Where the records below have a line with "hκfs", that line is to be copied.

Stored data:
********

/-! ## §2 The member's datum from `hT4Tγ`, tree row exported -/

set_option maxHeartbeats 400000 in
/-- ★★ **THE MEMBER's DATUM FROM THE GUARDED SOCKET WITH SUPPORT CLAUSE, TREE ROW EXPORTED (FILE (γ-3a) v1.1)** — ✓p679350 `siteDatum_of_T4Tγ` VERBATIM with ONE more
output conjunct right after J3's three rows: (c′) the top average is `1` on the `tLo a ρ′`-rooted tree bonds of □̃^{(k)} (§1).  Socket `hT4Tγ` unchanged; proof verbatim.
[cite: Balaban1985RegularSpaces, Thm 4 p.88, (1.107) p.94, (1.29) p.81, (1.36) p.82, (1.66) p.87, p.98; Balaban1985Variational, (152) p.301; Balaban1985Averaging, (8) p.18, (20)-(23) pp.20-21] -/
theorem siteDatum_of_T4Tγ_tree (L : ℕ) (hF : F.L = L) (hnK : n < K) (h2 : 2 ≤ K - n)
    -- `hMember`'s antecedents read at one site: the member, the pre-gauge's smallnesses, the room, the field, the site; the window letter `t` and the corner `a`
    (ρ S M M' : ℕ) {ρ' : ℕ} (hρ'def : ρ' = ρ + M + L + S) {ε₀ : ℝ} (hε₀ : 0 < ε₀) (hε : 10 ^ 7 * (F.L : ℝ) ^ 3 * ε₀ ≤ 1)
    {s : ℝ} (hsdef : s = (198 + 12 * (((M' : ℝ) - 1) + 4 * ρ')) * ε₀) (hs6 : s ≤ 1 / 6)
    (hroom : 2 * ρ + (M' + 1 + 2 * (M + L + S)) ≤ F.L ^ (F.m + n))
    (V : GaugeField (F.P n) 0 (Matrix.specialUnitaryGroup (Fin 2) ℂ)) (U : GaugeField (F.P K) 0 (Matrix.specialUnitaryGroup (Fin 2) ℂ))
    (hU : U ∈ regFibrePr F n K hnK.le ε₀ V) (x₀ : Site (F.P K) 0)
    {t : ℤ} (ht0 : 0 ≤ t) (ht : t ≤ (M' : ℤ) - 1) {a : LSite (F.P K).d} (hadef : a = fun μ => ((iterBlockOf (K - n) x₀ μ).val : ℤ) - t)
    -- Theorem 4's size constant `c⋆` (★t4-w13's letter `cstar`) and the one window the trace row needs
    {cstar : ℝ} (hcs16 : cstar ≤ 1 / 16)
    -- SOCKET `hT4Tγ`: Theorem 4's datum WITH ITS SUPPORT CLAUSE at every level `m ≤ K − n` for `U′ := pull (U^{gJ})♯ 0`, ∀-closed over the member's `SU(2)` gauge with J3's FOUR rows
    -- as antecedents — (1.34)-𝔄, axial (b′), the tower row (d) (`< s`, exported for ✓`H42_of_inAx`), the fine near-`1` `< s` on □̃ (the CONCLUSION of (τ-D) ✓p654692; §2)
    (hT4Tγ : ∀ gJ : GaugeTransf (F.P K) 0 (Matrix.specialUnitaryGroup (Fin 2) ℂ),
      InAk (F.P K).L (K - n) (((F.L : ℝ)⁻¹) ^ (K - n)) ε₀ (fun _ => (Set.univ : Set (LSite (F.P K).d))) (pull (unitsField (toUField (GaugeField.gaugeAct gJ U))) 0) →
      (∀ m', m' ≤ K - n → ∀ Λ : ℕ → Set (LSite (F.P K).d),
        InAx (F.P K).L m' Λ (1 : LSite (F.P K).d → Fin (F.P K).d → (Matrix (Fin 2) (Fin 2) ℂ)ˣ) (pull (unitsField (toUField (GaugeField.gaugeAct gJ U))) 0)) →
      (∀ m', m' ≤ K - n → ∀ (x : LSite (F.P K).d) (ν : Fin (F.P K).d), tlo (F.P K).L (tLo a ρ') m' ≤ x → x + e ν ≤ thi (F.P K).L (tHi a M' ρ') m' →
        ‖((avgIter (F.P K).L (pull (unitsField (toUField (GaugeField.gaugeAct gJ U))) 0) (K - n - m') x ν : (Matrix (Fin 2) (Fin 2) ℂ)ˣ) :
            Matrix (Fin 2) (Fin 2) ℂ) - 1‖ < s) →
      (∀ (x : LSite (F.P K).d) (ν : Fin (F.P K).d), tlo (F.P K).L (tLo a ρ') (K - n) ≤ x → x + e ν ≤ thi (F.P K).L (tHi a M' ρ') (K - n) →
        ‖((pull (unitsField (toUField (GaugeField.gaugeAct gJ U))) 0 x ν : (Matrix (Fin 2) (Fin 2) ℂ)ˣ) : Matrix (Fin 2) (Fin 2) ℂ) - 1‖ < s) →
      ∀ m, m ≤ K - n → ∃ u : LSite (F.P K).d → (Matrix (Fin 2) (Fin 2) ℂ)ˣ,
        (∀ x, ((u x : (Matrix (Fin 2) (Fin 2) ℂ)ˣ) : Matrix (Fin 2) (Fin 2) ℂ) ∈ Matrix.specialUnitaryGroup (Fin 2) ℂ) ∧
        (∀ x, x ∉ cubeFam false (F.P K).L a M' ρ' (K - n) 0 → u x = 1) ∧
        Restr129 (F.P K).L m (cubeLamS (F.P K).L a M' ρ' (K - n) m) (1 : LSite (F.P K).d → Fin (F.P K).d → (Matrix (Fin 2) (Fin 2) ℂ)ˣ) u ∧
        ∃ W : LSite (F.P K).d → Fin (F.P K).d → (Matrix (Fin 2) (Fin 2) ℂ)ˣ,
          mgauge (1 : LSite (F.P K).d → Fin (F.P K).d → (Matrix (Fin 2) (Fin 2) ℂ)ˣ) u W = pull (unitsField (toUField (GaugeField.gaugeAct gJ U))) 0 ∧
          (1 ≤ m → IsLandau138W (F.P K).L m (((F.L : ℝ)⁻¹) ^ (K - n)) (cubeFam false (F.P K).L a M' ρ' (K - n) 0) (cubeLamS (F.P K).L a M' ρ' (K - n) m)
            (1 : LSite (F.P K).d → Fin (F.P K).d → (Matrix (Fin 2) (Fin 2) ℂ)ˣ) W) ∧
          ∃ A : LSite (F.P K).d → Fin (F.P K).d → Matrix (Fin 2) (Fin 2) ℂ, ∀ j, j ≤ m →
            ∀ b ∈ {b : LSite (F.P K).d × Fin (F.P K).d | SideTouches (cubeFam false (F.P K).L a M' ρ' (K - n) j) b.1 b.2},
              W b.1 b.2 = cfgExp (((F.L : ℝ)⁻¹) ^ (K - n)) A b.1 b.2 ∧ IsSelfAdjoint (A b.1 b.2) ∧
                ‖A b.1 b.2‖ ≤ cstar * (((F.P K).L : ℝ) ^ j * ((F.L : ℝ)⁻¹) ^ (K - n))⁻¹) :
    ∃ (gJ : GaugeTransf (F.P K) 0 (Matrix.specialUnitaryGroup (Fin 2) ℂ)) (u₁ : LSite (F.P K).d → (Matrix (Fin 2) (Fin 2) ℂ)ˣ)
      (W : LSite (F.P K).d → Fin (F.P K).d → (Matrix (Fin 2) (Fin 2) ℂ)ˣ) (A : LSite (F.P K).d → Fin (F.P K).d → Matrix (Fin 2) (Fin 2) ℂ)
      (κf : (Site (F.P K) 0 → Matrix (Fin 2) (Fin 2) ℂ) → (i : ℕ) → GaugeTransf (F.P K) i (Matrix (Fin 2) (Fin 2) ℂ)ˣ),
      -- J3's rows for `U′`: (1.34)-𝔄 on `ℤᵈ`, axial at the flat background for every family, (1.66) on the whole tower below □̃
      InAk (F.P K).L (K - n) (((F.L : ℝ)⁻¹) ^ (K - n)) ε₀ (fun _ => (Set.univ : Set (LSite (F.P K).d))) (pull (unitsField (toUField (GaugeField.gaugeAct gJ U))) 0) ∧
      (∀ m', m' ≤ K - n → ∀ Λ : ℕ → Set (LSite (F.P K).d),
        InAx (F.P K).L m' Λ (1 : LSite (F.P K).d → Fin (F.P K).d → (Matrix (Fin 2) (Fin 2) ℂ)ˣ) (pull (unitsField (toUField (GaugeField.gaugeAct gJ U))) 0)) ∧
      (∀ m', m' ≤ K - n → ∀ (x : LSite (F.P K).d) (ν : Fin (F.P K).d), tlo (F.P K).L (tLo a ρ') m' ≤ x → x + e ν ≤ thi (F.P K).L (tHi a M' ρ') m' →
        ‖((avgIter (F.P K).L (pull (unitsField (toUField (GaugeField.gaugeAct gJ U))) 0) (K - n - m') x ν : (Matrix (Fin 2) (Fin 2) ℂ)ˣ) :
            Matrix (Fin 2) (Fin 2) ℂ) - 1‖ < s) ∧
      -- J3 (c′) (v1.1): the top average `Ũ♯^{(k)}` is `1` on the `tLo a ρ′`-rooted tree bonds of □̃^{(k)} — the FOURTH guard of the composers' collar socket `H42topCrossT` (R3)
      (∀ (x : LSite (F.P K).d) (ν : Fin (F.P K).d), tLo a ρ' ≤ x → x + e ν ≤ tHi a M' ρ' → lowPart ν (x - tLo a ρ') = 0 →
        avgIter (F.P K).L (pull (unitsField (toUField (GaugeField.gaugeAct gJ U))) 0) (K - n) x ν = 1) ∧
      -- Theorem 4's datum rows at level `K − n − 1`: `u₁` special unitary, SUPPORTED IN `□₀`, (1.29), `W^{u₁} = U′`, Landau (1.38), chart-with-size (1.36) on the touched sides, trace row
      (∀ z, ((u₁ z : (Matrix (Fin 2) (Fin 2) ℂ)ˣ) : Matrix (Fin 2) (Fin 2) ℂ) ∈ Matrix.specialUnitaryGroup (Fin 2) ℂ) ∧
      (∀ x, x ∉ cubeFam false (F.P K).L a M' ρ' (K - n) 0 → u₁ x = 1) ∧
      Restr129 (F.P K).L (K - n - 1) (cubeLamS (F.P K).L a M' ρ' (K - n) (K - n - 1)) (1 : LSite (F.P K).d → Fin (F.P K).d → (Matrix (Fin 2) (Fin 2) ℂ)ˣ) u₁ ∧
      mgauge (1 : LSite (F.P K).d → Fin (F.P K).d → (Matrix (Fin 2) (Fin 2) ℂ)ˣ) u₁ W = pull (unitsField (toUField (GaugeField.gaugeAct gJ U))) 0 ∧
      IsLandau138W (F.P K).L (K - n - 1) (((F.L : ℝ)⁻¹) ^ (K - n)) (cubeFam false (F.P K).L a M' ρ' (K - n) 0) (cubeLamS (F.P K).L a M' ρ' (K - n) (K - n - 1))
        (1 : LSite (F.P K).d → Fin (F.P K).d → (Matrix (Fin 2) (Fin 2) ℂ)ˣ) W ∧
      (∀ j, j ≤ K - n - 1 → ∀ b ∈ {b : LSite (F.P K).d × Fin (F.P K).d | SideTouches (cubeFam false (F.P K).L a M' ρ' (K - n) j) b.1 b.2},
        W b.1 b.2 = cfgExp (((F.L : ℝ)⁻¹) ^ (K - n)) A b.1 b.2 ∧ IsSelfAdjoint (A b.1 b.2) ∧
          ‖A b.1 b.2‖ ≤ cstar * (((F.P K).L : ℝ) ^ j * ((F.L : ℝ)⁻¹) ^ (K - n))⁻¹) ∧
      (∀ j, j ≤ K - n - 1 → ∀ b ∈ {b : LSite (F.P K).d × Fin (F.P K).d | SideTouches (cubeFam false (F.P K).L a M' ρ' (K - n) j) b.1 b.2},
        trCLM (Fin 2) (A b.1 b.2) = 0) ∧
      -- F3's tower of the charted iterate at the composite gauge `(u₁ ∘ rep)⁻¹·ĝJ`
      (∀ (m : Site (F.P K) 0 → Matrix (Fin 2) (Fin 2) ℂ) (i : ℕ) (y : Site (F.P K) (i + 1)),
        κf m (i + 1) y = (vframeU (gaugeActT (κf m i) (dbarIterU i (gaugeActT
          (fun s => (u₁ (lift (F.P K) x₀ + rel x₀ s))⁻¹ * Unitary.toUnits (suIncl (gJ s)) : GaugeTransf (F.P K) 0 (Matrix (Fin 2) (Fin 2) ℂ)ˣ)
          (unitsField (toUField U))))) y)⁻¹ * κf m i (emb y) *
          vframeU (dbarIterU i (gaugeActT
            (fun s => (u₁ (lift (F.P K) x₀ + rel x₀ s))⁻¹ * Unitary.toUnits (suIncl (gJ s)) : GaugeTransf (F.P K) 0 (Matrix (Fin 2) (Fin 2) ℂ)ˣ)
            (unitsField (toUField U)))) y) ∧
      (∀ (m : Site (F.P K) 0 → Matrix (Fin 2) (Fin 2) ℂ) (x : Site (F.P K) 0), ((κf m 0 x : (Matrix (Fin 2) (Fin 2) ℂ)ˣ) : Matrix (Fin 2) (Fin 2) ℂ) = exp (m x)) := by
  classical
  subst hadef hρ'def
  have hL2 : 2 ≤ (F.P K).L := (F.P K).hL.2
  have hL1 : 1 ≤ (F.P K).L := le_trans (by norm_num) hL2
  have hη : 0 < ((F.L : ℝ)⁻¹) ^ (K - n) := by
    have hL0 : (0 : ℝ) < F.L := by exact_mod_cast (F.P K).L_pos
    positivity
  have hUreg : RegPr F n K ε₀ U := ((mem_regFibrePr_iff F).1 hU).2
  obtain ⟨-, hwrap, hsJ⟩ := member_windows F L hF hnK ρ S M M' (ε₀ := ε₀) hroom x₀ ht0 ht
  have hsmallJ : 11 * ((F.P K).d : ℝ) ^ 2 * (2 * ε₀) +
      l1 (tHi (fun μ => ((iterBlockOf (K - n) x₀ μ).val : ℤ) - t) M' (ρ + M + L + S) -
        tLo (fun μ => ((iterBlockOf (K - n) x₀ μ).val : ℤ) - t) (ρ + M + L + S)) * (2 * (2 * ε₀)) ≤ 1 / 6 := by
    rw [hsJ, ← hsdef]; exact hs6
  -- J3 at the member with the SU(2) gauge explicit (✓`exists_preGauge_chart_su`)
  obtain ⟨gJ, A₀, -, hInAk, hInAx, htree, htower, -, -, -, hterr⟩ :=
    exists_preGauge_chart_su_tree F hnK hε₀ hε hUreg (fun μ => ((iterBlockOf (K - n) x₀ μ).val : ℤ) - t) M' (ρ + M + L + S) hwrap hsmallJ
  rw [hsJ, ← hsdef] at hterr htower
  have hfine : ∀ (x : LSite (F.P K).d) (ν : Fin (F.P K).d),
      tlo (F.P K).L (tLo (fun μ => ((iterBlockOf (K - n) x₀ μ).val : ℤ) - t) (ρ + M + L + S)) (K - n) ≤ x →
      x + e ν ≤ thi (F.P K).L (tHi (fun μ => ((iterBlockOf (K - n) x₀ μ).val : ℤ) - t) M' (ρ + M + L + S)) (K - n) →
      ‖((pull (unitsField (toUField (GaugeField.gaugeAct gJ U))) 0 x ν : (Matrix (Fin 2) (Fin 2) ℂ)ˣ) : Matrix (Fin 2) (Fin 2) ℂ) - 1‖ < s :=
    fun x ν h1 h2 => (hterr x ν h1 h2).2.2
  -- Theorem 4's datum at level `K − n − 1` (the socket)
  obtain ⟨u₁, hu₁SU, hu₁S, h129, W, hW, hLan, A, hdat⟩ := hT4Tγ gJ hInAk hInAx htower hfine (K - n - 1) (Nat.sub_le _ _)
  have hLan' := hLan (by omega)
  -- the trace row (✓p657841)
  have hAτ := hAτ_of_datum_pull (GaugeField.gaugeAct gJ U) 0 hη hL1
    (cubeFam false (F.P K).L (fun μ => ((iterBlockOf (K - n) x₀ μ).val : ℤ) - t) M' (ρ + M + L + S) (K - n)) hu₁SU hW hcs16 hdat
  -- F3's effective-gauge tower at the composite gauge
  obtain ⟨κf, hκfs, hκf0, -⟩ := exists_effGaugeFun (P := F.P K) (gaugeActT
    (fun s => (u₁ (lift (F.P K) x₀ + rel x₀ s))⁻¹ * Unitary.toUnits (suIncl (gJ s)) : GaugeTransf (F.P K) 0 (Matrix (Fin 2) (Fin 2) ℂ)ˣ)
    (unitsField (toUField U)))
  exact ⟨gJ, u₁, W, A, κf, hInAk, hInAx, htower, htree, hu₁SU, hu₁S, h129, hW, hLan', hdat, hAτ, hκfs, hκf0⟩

********

Your solution:
  obtain ⟨κf, hκfs, hκf0, -⟩ := exists_effGaugeFun (P := F.P K) (gaugeActT
  exact ⟨gJ, u₁, W, A, κf, hInAk, hInAx, htower, htree, hu₁SU, hu₁S, h129, hW, hLan', hdat, hAτ, hκfs, hκf0⟩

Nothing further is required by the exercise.